This chapter examines the regulation of motorcycle taxis in Guangzhou and its implications for the construction of migrant identity. The motorcycle taxi refers to a motorcycle used to provide commercialised, highly flexible and door-to-door transport service. In Guangzhou, this informal taxi service plays a notable role in sustaining the livelihood of a subgroup of urban migrants. However, alongside the ambition of local officials and elites to rationalise and sanitise urban space, motorcycle mobility fell victim to discourses and representations which constructed its unruliness, incivility and disorderliness. Eventually, the use of motorcycles was outlawed from the central city of Guangzhou in 2007 by the municipal government.

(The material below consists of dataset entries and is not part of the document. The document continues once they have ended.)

/-- `‖Z39 X Y u‖ ≤ (13/20)/(7/20) = 13/7` for `|uX| ≤ 1/3`, `|Y| ≤ 1/12`: the middle member of (26) extended from the
printed `|W − 1| ≤ ½` to `|W − 1| < 1` by the series (21) (tree theorem `MatrixLog.norm_mlog_le_div`, applied at
`|W − 1| ≤ 13/20`; not a quotation of (26) — v1.1 wording, G-adv9-63). [cite: Balaban1985Averaging, (21), (26) p.22] -/
theorem norm_Z39_le {X Y : 𝔸} {u : ℂ} (hu : ‖u‖ * ‖X‖ ≤ 1 / 3) (hY : ‖Y‖ ≤ 1 / 12) :
    ‖Z39 X Y u‖ ≤ 13 / 7 := by
  have hw := norm_arg39_sub_one_le hu hY
  have hw1 : ‖exp (u • X + Y) * exp (-Y) - 1‖ < 1 := hw.trans_lt (by norm_num)
  have h := norm_mlog_le_div hw1
  have hm := div_one_sub_mono hw (show (13 / 20 : ℝ) < 1 by norm_num)
  have : (13 / 20 : ℝ) / (1 - 13 / 20) = 13 / 7 := by norm_num
  rw [this] at hm
  exact h.trans hm

omit [NormedAlgebra ℂ 𝔸] [CompleteSpace 𝔸] in
/-- In the disc `|u| < ρ` with `ρ‖X‖ ≤ 1/3` one has `|u|·‖X‖ ≤ 1/3`. [folklore] -/
theorem norm_mul_le_third_of_mem_ball {X : 𝔸} {ρ : ℝ} (hρ : ρ * ‖X‖ ≤ 1 / 3) {u : ℂ} (hu : u ∈ ball (0 : ℂ) ρ) :
    ‖u‖ * ‖X‖ ≤ 1 / 3 :=
  (mul_le_mul_of_nonneg_right (mem_ball_zero_iff.mp hu).le (norm_nonneg X)).trans hρ

/-- "It is a well-defined and analytic function" (p. 22), with a radius: for `|Y| ≤ 1/12`, `u ↦ Z28 X Y u` is
holomorphic on every disc `|u| < ρ` with `ρ‖X‖ ≤ 1/3` (there `‖e^{uX}e^{Y} − 1‖ ≤ 13/25 < 1`, inside the domain of the
series (21); `Literature.Analysis.Complex.differentiableOn_logOnePlus_comp`). [cite: Balaban1985Averaging, (28) p.22] -/
theorem differentiableOn_Z28 (X : 𝔸) {Y : 𝔸} (hY : ‖Y‖ ≤ 1 / 12) {ρ : ℝ} (hρ : ρ * ‖X‖ ≤ 1 / 3) :
    DifferentiableOn ℂ (Z28 X Y) (ball 0 ρ) := by
  have hW : DifferentiableOn ℂ (fun u : ℂ => exp (u • X) * exp Y - 1) (ball 0 ρ) := fun u _ =>
    ((hasDerivAt_exp_smul_mul_exp X Y u).differentiableAt.sub_const 1).differentiableWithinAt
  have h1 : ∀ u ∈ ball (0 : ℂ) ρ, ‖exp (u • X) * exp Y - 1‖ < 1 := fun u hu =>
    (norm_arg28_sub_one_le (norm_mul_le_third_of_mem_ball hρ hu) hY).trans_lt (by norm_num)
  exact Literature.Analysis.Complex.differentiableOn_logOnePlus_comp hW h1

/-- The same for (39): `u ↦ Z39 X Y u` is holomorphic on `|u| < ρ` whenever `ρ‖X‖ ≤ 1/3`, `|Y| ≤ 1/12`.
[cite: Balaban1985Averaging, (39) p.23] -/
theorem differentiableOn_Z39 (X : 𝔸) {Y : 𝔸} (hY : ‖Y‖ ≤ 1 / 12) {ρ : ℝ} (hρ : ρ * ‖X‖ ≤ 1 / 3) :
    DifferentiableOn ℂ (Z39 X Y) (ball 0 ρ) := by
  have hW : DifferentiableOn ℂ (fun u : ℂ => exp (u • X + Y) * exp (-Y) - 1) (ball 0 ρ) := fun u _ =>
    ((hasDerivAt_exp_add_mul_exp_neg X Y u).differentiableAt.sub_const 1).differentiableWithinAt
  have h1 : ∀ u ∈ ball (0 : ℂ) ρ, ‖exp (u • X + Y) * exp (-Y) - 1‖ < 1 := fun u hu =>
    (norm_arg39_sub_one_le (norm_mul_le_third_of_mem_ball hρ hu) hY).trans_lt (by norm_num)
  exact Literature.Analysis.Complex.differentiableOn_logOnePlus_comp hW h1

omit [NormedAlgebra ℂ 𝔸] [CompleteSpace 𝔸] in
/-- A disc about `0` on which both functions are holomorphic, for every `X`: radius `ρ₀ = 1/(3(‖X‖ + 1))`. [folklore] -/
theorem rho0_pos_and_le (X : 𝔸) : 0 < (3 * (‖X‖ + 1))⁻¹ ∧ (3 * (‖X‖ + 1))⁻¹ * ‖X‖ ≤ 1 / 3 := by
  have hX := norm_nonneg X
  have hpos : 0 < 3 * (‖X‖ + 1) := by positivity
  refine ⟨inv_pos.mpr hpos, ?_⟩
  rw [inv_mul_le_iff₀ hpos]
  nlinarith

/-! ## §3  The second-order Taylor structure (37) and the constant of (38) -/

/-- **THE REMAINDER OF (37)/(38), KERNEL FORM.**  For `‖X‖ < 1/3` and `‖Y‖ ≤ 1/12`, with `Z(u) = log e^{uX}e^{Y}` (28):
`‖Z(1) − Y − Z′(0)‖ ≤ 21‖X‖²` (here `Z(0) = Y`, and `Z′(0)` = `deriv (Z28 X Y) 0` is the linear term of (37), in print
`g^{−1}(−ad_Y)X`).  Proof: Cauchy/Schwarz estimate `norm_taylor_two_remainder_le` on the disc `|u| < 1/(3‖X‖)` with
`‖Z(u) − Z(0)‖ ≤ 13/12 + 1/12 = 7/6`: `2·(7/6)·(3‖X‖)² = 21‖X‖²`. [cite: Balaban1985Averaging, (37)–(38) p.23] -/
theorem norm_remainder38_le {X Y : 𝔸} (hX : ‖X‖ < 1 / 3) (hY : ‖Y‖ ≤ 1 / 12) :
    ‖Z28 X Y 1 - Y - deriv (Z28 X Y) 0‖ ≤ 21 * ‖X‖ ^ 2 := by
  have hY2 : ‖Y‖ < Real.log 2 := lt_log_two_of_le_twelfth hY
  by_cases hX0 : X = 0
  · subst hX0
    have hc : Z28 (0 : 𝔸) Y = fun _ => Y := by
      funext u
      simp only [Z28, smul_zero, exp_zero, one_mul]
      exact mlog_exp hY2
    rw [hc]
    simp
  · have hXpos : 0 < ‖X‖ := norm_pos_iff.mpr hX0
    set ρ : ℝ := (3 * ‖X‖)⁻¹ with hρdef
    have h3 : 0 < 3 * ‖X‖ := by positivity
    have hρpos : 0 < ρ := inv_pos.mpr h3
    have hρX : ρ * ‖X‖ ≤ 1 / 3 := by
      rw [hρdef]
      field_simp
      nlinarith
    have h1 : (1 : ℂ) ∈ ball (0 : ℂ) ρ := by
      rw [mem_ball_zero_iff, norm_one, hρdef, lt_inv_comm₀ one_pos h3, inv_one]
      linarith
    have hd := differentiableOn_Z28 X hY hρX
    have hB : ∀ t ∈ ball (0 : ℂ) ρ, ‖Z28 X Y t - Z28 X Y 0‖ ≤ 7 / 6 := by
      intro t ht
      have ht' := norm_Z28_le (norm_mul_le_third_of_mem_ball hρX ht) hY
      rw [Z28_zero X hY2]
      calc ‖Z28 X Y t - Y‖ ≤ ‖Z28 X Y t‖ + ‖Y‖ := norm_sub_le _ _
        _ ≤ 13 / 12 + 1 / 12 := add_le_add ht' hY
        _ = 7 / 6 := by norm_num
    have h := norm_taylor_two_remainder_le hd hB h1
    rw [Z28_zero X hY2, one_smul, norm_one] at h
    have hρinv : (1 : ℝ) / ρ = 3 * ‖X‖ := by rw [hρdef, one_div, inv_inv]
    rw [hρinv] at h
    calc ‖Z28 X Y 1 - Y - deriv (Z28 X Y) 0‖ ≤ 2 * (7 / 6) * (3 * ‖X‖) ^ 2 := h
      _ = 21 * ‖X‖ ^ 2 := by ring

/-- **`D36 X Y`** — the linear term of (38): `(1/i) ∂_u log e^{iuX}e^{iY}|_{u=0}` (in print `g^{−1}(−i ad_Y)X`, by (36)/(37)
and [7, Thm. 2.14.3]; characterised here by `fderiv_exp_deriv_Z28`). [cite: Balaban1985Averaging, (38) p.23] -/
def D36 (X Y : 𝔸) : 𝔸 := (I⁻¹ : ℂ) • deriv (Z28 (I • X) (I • Y)) 0

/-- **`F38 X Y = 𝓕(X; Y)`** of (38): `(1/i)(Z(1) − iY − ∂_u Z(0))` for `Z(u) = log e^{iuX}e^{iY}` — the second-order Taylor
remainder of (37) at `u = 1`. [cite: Balaban1985Averaging, (38) p.23] -/
def F38 (X Y : 𝔸) : 𝔸 := (I⁻¹ : ℂ) • (Z28 (I • X) (I • Y) 1 - I • Y - deriv (Z28 (I • X) (I • Y)) 0)

omit [CompleteSpace 𝔸] in
/-- (38), the identity: `(1/i) log e^{iX}e^{iY} = Y + D36 X Y + F38 X Y` (algebra: `Z28 (iX) (iY) 1 = log e^{iX}e^{iY}`,
`(1/i)(iY) = Y`). [cite: Balaban1985Averaging, (38) p.23] -/
theorem eq38_identity (X Y : 𝔸) :
    (I⁻¹ : ℂ) • mlog (exp (I • X) * exp (I • Y)) = Y + D36 X Y + F38 X Y := by
  have hZ1 : Z28 (I • X) (I • Y) 1 = mlog (exp (I • X) * exp (I • Y)) := by simp only [Z28, one_smul]
  have hIY : (I⁻¹ : ℂ) • (I • Y) = Y := by rw [smul_smul, inv_mul_cancel₀ I_ne_zero, one_smul]
  simp only [D36, F38, smul_sub, hZ1, hIY]
  abel

/-- (38), the bound, kernel constant: `‖F38 X Y‖ ≤ 21‖X‖²` for `‖X‖ < 1/3`, `‖Y‖ ≤ 1/12` (`norm_remainder38_le` at
`iX`, `iY`; `|iX| = |X|`, `|(1/i)·| = |·|`). [cite: Balaban1985Averaging, (38) p.23] -/
theorem norm_F38_le {X Y : 𝔸} (hX : ‖X‖ < 1 / 3) (hY : ‖Y‖ ≤ 1 / 12) : ‖F38 X Y‖ ≤ 21 * ‖X‖ ^ 2 := by
  have hX' : ‖(I • X : 𝔸)‖ < 1 / 3 := by rwa [norm_I_smul']
  have hY' : ‖(I • Y : 𝔸)‖ ≤ 1 / 12 := by rwa [norm_I_smul']
  have h := norm_remainder38_le hX' hY'
  rw [norm_I_smul'] at h
  rw [F38, norm_Iinv_smul]
  exact h

/-- **(38) AS PRINTED** (p. 23): for `|X| ≤ 1/20`, `|Y| ≤ 1/12`,
`(1/i) log e^{iX}e^{iY} = Y + D36 X Y + 𝓕(X; Y)` with `|𝓕(X; Y)| ≤ 24|X|²` — "we can take `O(1) = 24` for `|X| ≤ 1/20`,
`|Y| ≤ 1/12`", kernel-checked (indeed `≤ 21|X|²`, `norm_F38_le`).  The linear term `D36 X Y` is identified with the printed
`g^{−1}(−i ad_Y)X` by [7, Thm. 2.14.3] and (33)–(35) (not typed; see `fderiv_exp_deriv_Z28`).
[cite: Balaban1985Averaging, (38) p.23] -/
theorem eq38_printed {X Y : 𝔸} (hX : ‖X‖ ≤ 1 / 20) (hY : ‖Y‖ ≤ 1 / 12) :
    (I⁻¹ : ℂ) • mlog (exp (I • X) * exp (I • Y)) = Y + D36 X Y + F38 X Y ∧ ‖F38 X Y‖ ≤ 24 * ‖X‖ ^ 2 := by
  refine ⟨eq38_identity X Y, (norm_F38_le (hX.trans_lt (by norm_num)) hY).trans ?_⟩
  nlinarith [sq_nonneg ‖X‖]

/-! ## §4  The linear terms as solutions of the `exp`-differential equations ((36)/(37), (40) at `u = 0`) -/

/-- `Z28 X Y` is differentiable at `u = 0` (for `|Y| ≤ 1/12`, any `X`): the linear term of (37) exists.
[cite: Balaban1985Averaging, (36)–(37) p.23] -/
theorem hasDerivAt_Z28 (X : 𝔸) {Y : 𝔸} (hY : ‖Y‖ ≤ 1 / 12) :
    HasDerivAt (Z28 X Y) (deriv (Z28 X Y) 0) 0 := by
  obtain ⟨hρ, hρX⟩ := rho0_pos_and_le X
  exact ((differentiableOn_Z28 X hY hρX).differentiableAt (ball_mem_nhds _ hρ)).hasDerivAt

As a result, the motorcycle taxi, as the only form of motorcycle mobility which persists on Guangzhou’s streets to this day, has become a primary object of state disciplinary power. This chapter first frames the regulation of motorcycles within debates on the politics of mobility and speed. It then outlines the context of the regulation of motorcycle mobility in Guangzhou, with a specific focus on the ways in which discourses and knowledge rendered the problematic of motorcycle mobility narratable and intelligible. It then moves to document and reflect upon state regulatory practices directed towards motorcycle taxis, which are operated at the street-level. Engaging with the notion of motility, this chapter argues that the curtailing of physical mobility at the street-level constrains migrants’ access to socioeconomic resources and hence sabotages their prospect of social mobility. Finally, this chapter investigates the street-level, largely improvised tactics deployed by motorcycle taxi drivers to eschew state regulation. It analyses street encounter with state policing power as formative of the migrants’ identity and subjectivity. However, instead of celebrating such tactics as romantic resistance to hegemonic power, it contends that street-level negotiation with state power contributions to the consolidation, rather than alleviation, of a subaltern identity experienced among migrant motorcycle drivers.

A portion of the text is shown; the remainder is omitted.